Police should never be given a free pass for misconduct. While the Independent Broadbased Anti-Corruption Commission (IBAC) has the power to investigate police complaints, in practice, the overwhelming majority of complaints made by the public are sent back to the police for investigation. While inroads have been made in recent years, the status quo of impunity, whereby police investigate the actions of other police must end – Victoria needs an independent Police Ombudsman now. It needs a mechanism that can hold police to account. This has been a key call of the Yoorrook Justice Commission, the families of loved ones who have been killed in custody and Aboriginal and Torres Strait Islander, as well as human rights and legal experts. So long as police have the power to investigate the actions of their colleagues, police will continue to dodge accountability for misconduct and misuse of power. Such accountability and transparency are integral, particularly at a time when Victoria Police is processing Freedom of Information requests slower than at any point in its history.

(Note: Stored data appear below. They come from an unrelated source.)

import Summits.BirchSwinnertonDyer.BirchSwinnertonDyer.Theorems.QuadraticBranchSignedControlPlusEtaNonsurjConjADoorBSDRankOneCoeff
import Summits.BirchSwinnertonDyer.BirchSwinnertonDyer.Theorems.QuadraticBranchSignedControlPlusEtaNonsurjConjADoorRecordsPrimeLA
import Summits.BirchSwinnertonDyer.Rank1Residual.X11b.ChaPairsMinimality
import Summits.BirchSwinnertonDyer.Rank1Residual.X11b.KrausMinimalityGeneralTwo
import HarnessLib

/-!
# Route `QuadraticBranchSignedControl` (rung K8, cell `bsd-potss`), residual crux `PlusEtaMainConjectureNonsurj`
# (stmt-BirchSwinnertonDyer-19606): IN-TABLE `BSD_5` RECORDS R1N(q) — `MissingPPartAt W 5` on `λ⁻ = 1` CM CornerF rank-one rows of the K8 table that pass
# door L6 (`5 ∤ h(ℚ(P))`), modulo named published facts and DISPLAYED NUMERICS ONLY (seat `bsd-potss-k8eta-c2` g22; kit j332613)

WHAT. g20's door census (QP5) found 56 in-table prime-`L` rank-one rows (`ε = −1`, `λ⁺ = 1`, `μ⁺ = 0`, Cremona rank 1) with `5 ∤ h(ℚ(P))` (door L6,
GRH); its generic `EtaConjADoorRecords.etaMC_r1_of_classNumber` gives (C1⁺_η)@5 on each by name, and this seat's rank-one assembly
(`EtaConjADoorBSDRankOne`, p718742) Miller's `BSDp W 5` modulo the crux instance C-cc-1@row. Kit j332613 (twin `ellpadiclambdamu(V,5,1,2)` + g19's
etacomp; P-22I registered before the result) supplies per row the minus-`η` `(λ⁻, μ⁻)`, the `5`-divisibility level `ν` of a generator, `#Ш_an`, `Tam`,
`#tors`; on the rows with `(λ⁻, μ⁻) = (1, 0)`, `ν = 0`, `v₅(#Ш_an·Tam/#tors²) = 0` the crux instance follows from these numerics (N1)–(N3) by
`EtaConjADoorBSDRankOne.minusLeadingValuationAt_zero_of_unit_coeff_of_indivisible` (p724126). Rows of this part: 435600nc1 (CM, `h(ℚ(P)) = 24`, Tam = 8, #tors = 1, #Ш_an = 1), 44100e1 (CM, `h(ℚ(P)) = 2`, Tam = 16, #tors = 2, #Ш_an = 1), 456300k1 (CM, `h(ℚ(P)) = 36`, Tam = 6, #tors = 1, #Ш_an = 1). Kernel per curve: `Δ ≠ 0`,
global minimality (Kraus/Silverman support certificate, `decide`).

HONEST FRAMING (cell `bsd-potss`; FULL-BSD rank ≤ 1 programme, HUMAN RULING D-0036/D-0074): per-row RECORDS, CONDITIONAL on the named facts `hGZK hmod hnf
hM h12 hKO hGZ h74 h22 h41 h6273` and displayed per-row data (GRH class number, PARI `λ^±, μ^±`, `ellrank` generator + `5`-divisibility, `#Ш_an`, `Tam`,
`#tors`, the twin `V` with its tower clause); numerics are evidence, not kernel facts; `BSD(W,5)` ASSERTED for no pair; C-cc-1 NOT proved; no stub of
19606 proved; crux and route OPEN; nothing booked. `--supports stmt-BirchSwinnertonDyer-19606`.

References: [Kobayashi2003] Thm. 1.2, 2.2, §4, Thm. 4.1, 6.2–7.4, 9.3; [Kobayashi2013]; [KitajimaOtsuki2018] Main Thm. 1.3; [GrossZagier1986] I (7.3);
[Mazur1978] Cor. 4.1; [Miller2011LMS] Def. 1.1; [CoatesSujatha2005] §3 (A); [SilvermanAEC2009] VII.1 Rem. 1.1; [Cremona1997] Table 1.
-/

set_option autoImplicit false
set_option linter.dupNamespace false
noncomputable section
import Summits.QuantumFields.QCD.Theorems.RobustYangMillsHandover.Negative.SchemeAsymptotics

/-!
# Line `gap-upset-recut` for `ChiralDescent` (crux stmt-QuantumFields-17527) — a structural lemma for stub Q1
# `stub_chiralPointOfBodyEverywhere` (lead a1, cycle 1; `--supports`, the stub itself is NOT claimed)

The registered stub Q1 of `Cruxes/ChiralDescent/Lines/gap_upset_recut.lean` (verbatim the shared stub H2 of the dead
line `Sketch`) says, for `N_f ∈ {2,3}` and a mass-scaling regularisation `reg`: if the body of the re-typed conjunct
(`IsQCDAlong` + non-trivial non-Gaussian glue + dynamical quarks + OS and lattice gap) holds at EVERY real tuple of
renormalised masses, then above some offset `μ` the lattice gap closes (`∀ ε > 0` some tuple above `μ` has no uniform
lattice rate `ε`).  Q1 is implied by the OPEN item stmt-QuantumFields-18328 `QuarksAsStableAction.ChiralTupleGapless`
through the landed adapter `Cruxes.ChiralDescent.InfimumDescent.chiralPointOfBodyEverywhere_of_chiralTupleGapless`
(p139859); its conclusion needs a LOWER bound on a lattice-QCD connected correlator frequently in `k`, which nothing in
the tree supplies, and it is not proved here.

What IS recorded, kernel-checked, is what the HYPOTHESIS of Q1 says about the regularisation alone.  The branch clause
of `IsQCDAlong` (eventually `−1 < m_f(k) = m_crit(k) + a_k m_f / Z_m(k)`), read at the flavour-constant tuple
`(−N, …, −N)`, is `N < (m_crit(k) + 1) Z_m(k) / a_k` eventually; so a body — even just the branch clause — at every
real tuple forces the critical mass INFINITELY FAR ABOVE THE WALL `−1` in units of the mass increment `a_k / Z_m(k)`:

* `tendsto_mcritMargin_atTop_of_isQCDAlong_everywhere` — `(m_crit(k) + 1) Z_m(k) / a_k → +∞`;
* `forall_eventually_branch_iff_tendsto_mcritMargin` — conversely this divergence gives the branch clause at every
  real tuple, so it is EXACTLY the body-free content of "branch clause everywhere";
* `tendsto_mcritMargin_atTop_of_bodyEverywhere` — the corollary from Q1's full hypothesis (first conjunct);
* `eventually_neg_one_lt_mcrit_of_isQCDAlong_zero` — at the tuple `0` the branch clause is `−1 < m_crit(k)` eventually;
* `exists_hasMassScaling_tendsto_mcritMargin_not_interior` — SHARPNESS: a mass-scaling regularisation (`N_f ≤ 16`)
  with infinite margin whose critical masses tend to the wall `−1`, so it is not interior.

The hypothesis of Q1 is thus the opposite extreme of the wall regime of the neighbouring stub W (`m_crit(k) < c`
frequently for every `c > −1`) in units of `a_k / Z_m(k)`, but it does NOT make `reg` interior
(`∃ c > −1, ∀ᶠ k, c ≤ m_crit(k)`, the hypothesis of the stubs Q2/Q3): under `HasMassScaling` the unit `a_k / Z_m(k)`
tends to `0` (`tendsto_massIncrement_zero`), and `m_crit(k) = −1 + a_k` has infinite margin `Z_m(k) → ∞`.  (In the
line's composition `ChiralDescent_of_stubs` Q1 is invoked only in the interior branch.)  Pure bookkeeping over
`QCDOS.lean` and `Negative/SchemeAsymptotics` (`tendsto_Zm_atTop`); standard axioms.
-/

namespace Summit.QuantumFields.QCD.Cruxes.ChiralDescent.GapUpsetRecut

open Filter Topology
open Literature.MathematicalPhysics.QuantumFieldTheory
open Summit.QuantumFields.QCD.Theorems.RobustYangMillsHandover.Negative (tendsto_Zm_atTop)

variable {Nf : ℕ}

/-- **The branch clause as a margin bound.** For a regularisation `reg`, a real `x` and an index `k`,
`−1 < m_crit(k) + a_k x / Z_m(k)` iff `−x < (m_crit(k) + 1) Z_m(k) / a_k` (multiply through by `Z_m(k) / a_k > 0`).
[folklore] -/
theorem neg_one_lt_mcrit_add_iff (reg : QCDRegularisation Nf) (x : ℝ) (k : ℕ) :
    -1 < reg.mcrit k + reg.a k * x / reg.Zm k ↔ -x < (reg.mcrit k + 1) * reg.Zm k / reg.a k := by
  have ha : 0 < reg.a k := reg.a_pos k
  have hZ : 0 < reg.Zm k := reg.Zm_pos k
  rw [lt_div_iff₀ ha]
  constructor
  · intro h
    have h2 : -1 * reg.Zm k < (reg.mcrit k + reg.a k * x / reg.Zm k) * reg.Zm k := mul_lt_mul_of_pos_right h hZ
    rw [add_mul, div_mul_cancel₀ _ hZ.ne'] at h2
    nlinarith
  · intro h
    have h2 : -x * reg.a k / reg.Zm k < (reg.mcrit k + 1) * reg.Zm k / reg.Zm k := div_lt_div_of_pos_right h hZ
    rw [mul_div_cancel_right₀ _ hZ.ne'] at h2
    have h3 : -x * reg.a k / reg.Zm k = -(reg.a k * x / reg.Zm k) := by ring
    linarith

/-- **The branch clause of `IsQCDAlong` at one tuple, as a margin bound.** If OS data `T` are QCD along the scheme of
`reg` at the tuple `m` (any species renormalisations), then for every flavour `f`, eventually
`−m_f < (m_crit(k) + 1) Z_m(k) / a_k`. [folklore] -/
theorem eventually_neg_lt_mcritMargin_of_isQCDAlong (reg : QCDRegularisation Nf) {m : Fin Nf → ℝ}
    {z shift : QCDField Nf → ℕ → ℝ} {T : OSData (QCDField Nf) 4} (h : IsQCDAlong (reg.scheme m z shift) T)
    (f : Fin Nf) : ∀ᶠ k in atTop, -m f < (reg.mcrit k + 1) * reg.Zm k / reg.a k := by
  filter_upwards [h.2.1 f] with k hk
  rw [QCDRegularisation.scheme_mq] at hk
  exact (neg_one_lt_mcrit_add_iff reg (m f) k).1 hk

/-- **A body (even just the branch clause of `IsQCDAlong`) at EVERY real tuple forces the critical mass infinitely far
above the wall `−1` in units of `a_k / Z_m(k)`**: if `0 < N_f` and every real tuple `m` admits species renormalisations
and OS data that are QCD along `reg.scheme m`, then `(m_crit(k) + 1) Z_m(k) / a_k → +∞` — the branch clause at the
constant tuple `(−N, …, −N)` reads `N < (m_crit(k) + 1) Z_m(k) / a_k` eventually.  The hypothesis of Q1 is the opposite
extreme of the wall regime of W. [folklore] -/
theorem tendsto_mcritMargin_atTop_of_isQCDAlong_everywhere (hNf : 0 < Nf) (reg : QCDRegularisation Nf)
    (h : ∀ m : Fin Nf → ℝ, ∃ (z shift : QCDField Nf → ℕ → ℝ) (T : OSData (QCDField Nf) 4),
      IsQCDAlong (reg.scheme m z shift) T) :
    Tendsto (fun k => (reg.mcrit k + 1) * reg.Zm k / reg.a k) atTop atTop := by
  refine tendsto_atTop.2 fun N => ?_
  obtain ⟨z, shift, T, hT⟩ := h fun _ => -N
  filter_upwards [eventually_neg_lt_mcritMargin_of_isQCDAlong reg hT ⟨0, hNf⟩] with k hk
  rw [neg_neg] at hk
  exact hk.le

/-- **The divergence of the margin is EXACTLY the branch clause at every real tuple** (body-free form): for `0 < N_f`,
`−1 < m_crit(k) + a_k m_f / Z_m(k)` eventually for every real tuple `m` and flavour `f` iff
`(m_crit(k) + 1) Z_m(k) / a_k → +∞`. [folklore] -/
theorem forall_eventually_branch_iff_tendsto_mcritMargin (hNf : 0 < Nf) (reg : QCDRegularisation Nf) :
    (∀ m : Fin Nf → ℝ, ∀ f : Fin Nf, ∀ᶠ k in atTop, -1 < reg.mcrit k + reg.a k * m f / reg.Zm k) ↔
      Tendsto (fun k => (reg.mcrit k + 1) * reg.Zm k / reg.a k) atTop atTop := by
  constructor
  · intro h
    refine tendsto_atTop.2 fun N => ?_
    filter_upwards [h (fun _ => -N) ⟨0, hNf⟩] with k hk
    have hk' := (neg_one_lt_mcrit_add_iff reg (-N) k).1 hk
    rw [neg_neg] at hk'
    exact hk'.le
  · intro h m f
    filter_upwards [h.eventually_gt_atTop (-m f)] with k hk
    exact (neg_one_lt_mcrit_add_iff reg (m f) k).2 hk

/-- `N_f ∈ {2,3}` is positive. [folklore] -/
theorem nf_pos_of_two_or_three (hNf : Nf = 2 ∨ Nf = 3) : 0 < Nf := by
  rcases hNf with rfl | rfl <;> norm_num

/-- **Corollary for Q1's full hypothesis.** For `N_f ∈ {2,3}`: if the body of the re-typed conjunct holds at EVERY real
tuple of the regularisation `reg`, then `(m_crit(k) + 1) Z_m(k) / a_k → +∞` (project the `IsQCDAlong` conjunct and apply
`tendsto_mcritMargin_atTop_of_isQCDAlong_everywhere`). [folklore] -/
theorem tendsto_mcritMargin_atTop_of_bodyEverywhere :
    ∀ Nf : ℕ, (Nf = 2 ∨ Nf = 3) → ∀ reg : QCDRegularisation Nf,
      (∀ m : Fin Nf → ℝ,
        ∃ (z shift : QCDField Nf → ℕ → ℝ) (T : OSData (QCDField Nf) 4),
          IsQCDAlong (reg.scheme m z shift) T ∧ T.IsNontrivial QCDField.glue ∧ T.IsNonGaussian QCDField.glue ∧
            (∀ f g : Fin Nf, f ≠ g → T.IsNontrivial (QCDField.pseudoRe f g)) ∧
              ∃ Δ > 0, T.HasMassGap Δ ∧ (reg.scheme m z shift).HasLatticeMassGap Δ) →
      Tendsto (fun k => (reg.mcrit k + 1) * reg.Zm k / reg.a k) atTop atTop :=
  fun _ hNf reg hbody =>
    tendsto_mcritMargin_atTop_of_isQCDAlong_everywhere (nf_pos_of_two_or_three hNf) reg fun m => by
      obtain ⟨z, shift, T, hT, -⟩ := hbody m
      exact ⟨z, shift, T, hT⟩

/-- **At the tuple `0` the branch clause is a statement about `m_crit` alone**: if `0 < N_f` and OS data `T` are QCD
along `reg.scheme 0 z shift`, then `−1 < m_crit(k)` eventually (`m_f(k) = m_crit(k) + a_k · 0 / Z_m(k) = m_crit(k)`).
[folklore] -/
theorem eventually_neg_one_lt_mcrit_of_isQCDAlong_zero (hNf : 0 < Nf) (reg : QCDRegularisation Nf)
    {z shift : QCDField Nf → ℕ → ℝ} {T : OSData (QCDField Nf) 4} (h : IsQCDAlong (reg.scheme 0 z shift) T) :
    ∀ᶠ k in atTop, -1 < reg.mcrit k := by
  filter_upwards [h.2.1 ⟨0, hNf⟩] with k hk
  simpa [QCDRegularisation.scheme_mq] using hk

/-- **At a constant tuple `(μ, …, μ)` the branch clause is the branch hypothesis of the `m_crit`-shift of `reg` by
`μ`**: if `0 < N_f` and OS data are QCD along `reg.scheme (fun _ => μ) z shift`, then
`−1 < m_crit(k) + a_k μ / Z_m(k)` eventually — for Q1's hypothesis this holds at EVERY real `μ`, negative ones included
(no interiority or mass-scaling hypothesis needed, unlike `eventually_neg_one_lt_mcrit_shift` of the line). [folklore] -/
theorem eventually_neg_one_lt_mcrit_shift_of_isQCDAlong_const (hNf : 0 < Nf) (reg : QCDRegularisation Nf) (μ : ℝ)
    {z shift : QCDField Nf → ℕ → ℝ} {T : OSData (QCDField Nf) 4}
    (h : IsQCDAlong (reg.scheme (fun _ => μ) z shift) T) :
    ∀ᶠ k in atTop, (-1 : ℝ) < reg.mcrit k + reg.a k * μ / reg.Zm k := by
  filter_upwards [h.2.1 ⟨0, hNf⟩] with k hk
  simpa [QCDRegularisation.scheme_mq] using hk

/-- **An infinite margin does NOT make the regularisation interior** (why Q1's hypothesis cannot be fed to the interior
stubs Q2/Q3 through the margin alone): for `N_f ≤ 16` there is a MASS-SCALING regularisation with
`(m_crit(k) + 1) Z_m(k) / a_k → +∞` — so, by `forall_eventually_branch_iff_tendsto_mcritMargin`, the branch clause holds
at every real tuple — whose critical masses nevertheless tend to the wall, `m_crit(k) → −1⁺`, so that no `c > −1` bounds
them below eventually.  Witness: `canonicalAF` re-pinned at `m_crit(k) = −1 + a_k`; its margin is `Z_m(k) → ∞`
(`tendsto_Zm_atTop`). [folklore] -/
theorem exists_hasMassScaling_tendsto_mcritMargin_not_interior (hNf : Nf ≤ 16) :
    ∃ reg : QCDRegularisation Nf, reg.HasMassScaling ∧
      Tendsto (fun k => (reg.mcrit k + 1) * reg.Zm k / reg.a k) atTop atTop ∧
        ¬ ∃ c : ℝ, -1 < c ∧ ∀ᶠ k in atTop, c ≤ reg.mcrit k := by
  refine ⟨{ QCDRegularisation.canonicalAF Nf with mcrit := fun k => -1 + (QCDRegularisation.canonicalAF Nf).a k },
    QCDRegularisation.canonicalAF_hasMassScaling, ?_, ?_⟩
  · have hZ := tendsto_Zm_atTop hNf (QCDRegularisation.canonicalAF Nf) QCDRegularisation.canonicalAF_hasMassScaling
    refine hZ.congr fun k => ?_
    have ha : (QCDRegularisation.canonicalAF Nf).a k ≠ 0 := ((QCDRegularisation.canonicalAF Nf).a_pos k).ne'
    change (QCDRegularisation.canonicalAF Nf).Zm k =
      (-1 + (QCDRegularisation.canonicalAF Nf).a k + 1) * (QCDRegularisation.canonicalAF Nf).Zm k /
        (QCDRegularisation.canonicalAF Nf).a k
    field_simp
    ring
  · rintro ⟨c, hc, hev⟩
    have ha : Tendsto (fun k => -1 + (QCDRegularisation.canonicalAF Nf).a k) atTop (𝓝 (-1 + 0)) :=
      tendsto_const_nhds.add (QCDRegularisation.canonicalAF Nf).tendsto_a
    rw [add_zero] at ha
    obtain ⟨k, hk₁, hk₂⟩ := (hev.and ((tendsto_order.1 ha).2 c hc)).exists
    exact absurd hk₁ (not_le.2 hk₂)

end Summit.QuantumFields.QCD.Cruxes.ChiralDescent.GapUpsetRecut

Earlier this year, the Federal Court ruled that Victoria Police’s declaration of the entire Melbourne CBD as a ‘designated area’ in which they had extraordinary powers to stop and search people for no reason was unlawful, and that Victoria Police did not give proper consideration to Victoria’s own human rights laws. This followed landmark litigation where the Supreme Court of Victoria found that Victoria Police officers’ use of force against protesters was not justifiable or proportionate, and that their actions breached the state’s human rights laws. Together, these cases highlight how legal action is one of the only real tools available to hold police to account for trampling on people’s human rights.

Respect for human rights does not, however, appear high on the list of priorities for the Allan Government. It has previously pushed through laws to give police increased powers to lay their hands on children in order to search them, while admitting these were incompatible with Victoria’s own human rights protections. This is at a time when so-called ‘Protective’ Services Officers (PSOs) have also been handed more money. Essentially a quasi-police force, PSOs have alarming powers to carry weapons, arrest people and be deployed beyond train stations into shopping centres after a mere 12 weeks of training.

All this is set against the backdrop of a state experiencing a government-manufactured mass imprisonment crisis, with people being pipelined into police cells at escalating rates. Regressive reform of the state’s bail laws is resulting in skyrocketing numbers of people being warehoused in cruel and degrading conditions in police cells across the state.

The Victorian Aboriginal Legal Service characterised the recent Victorian state budget as prioritising ‘fiscal injustice and bad policy’. As has been previously said by their Chief Executive Officer and Yorta Yorta and Narrandjeri lawyer Nerita Waight: “Melbourne is becoming a police state, with excessive layers of control and surveillance – based on a culture of fear and in the absence of implementing effective supports and services.”

The Allan Government must end the bottomless spending on police and the status quo of police dodging accountability for their actions. Beyond this, governments across the country must stop relying on policing as the default solution to every social issue. Instead of pouring money into policing, governments must support alternatives that build up communities and help people avoid contact with, and criminalisation by, police altogether.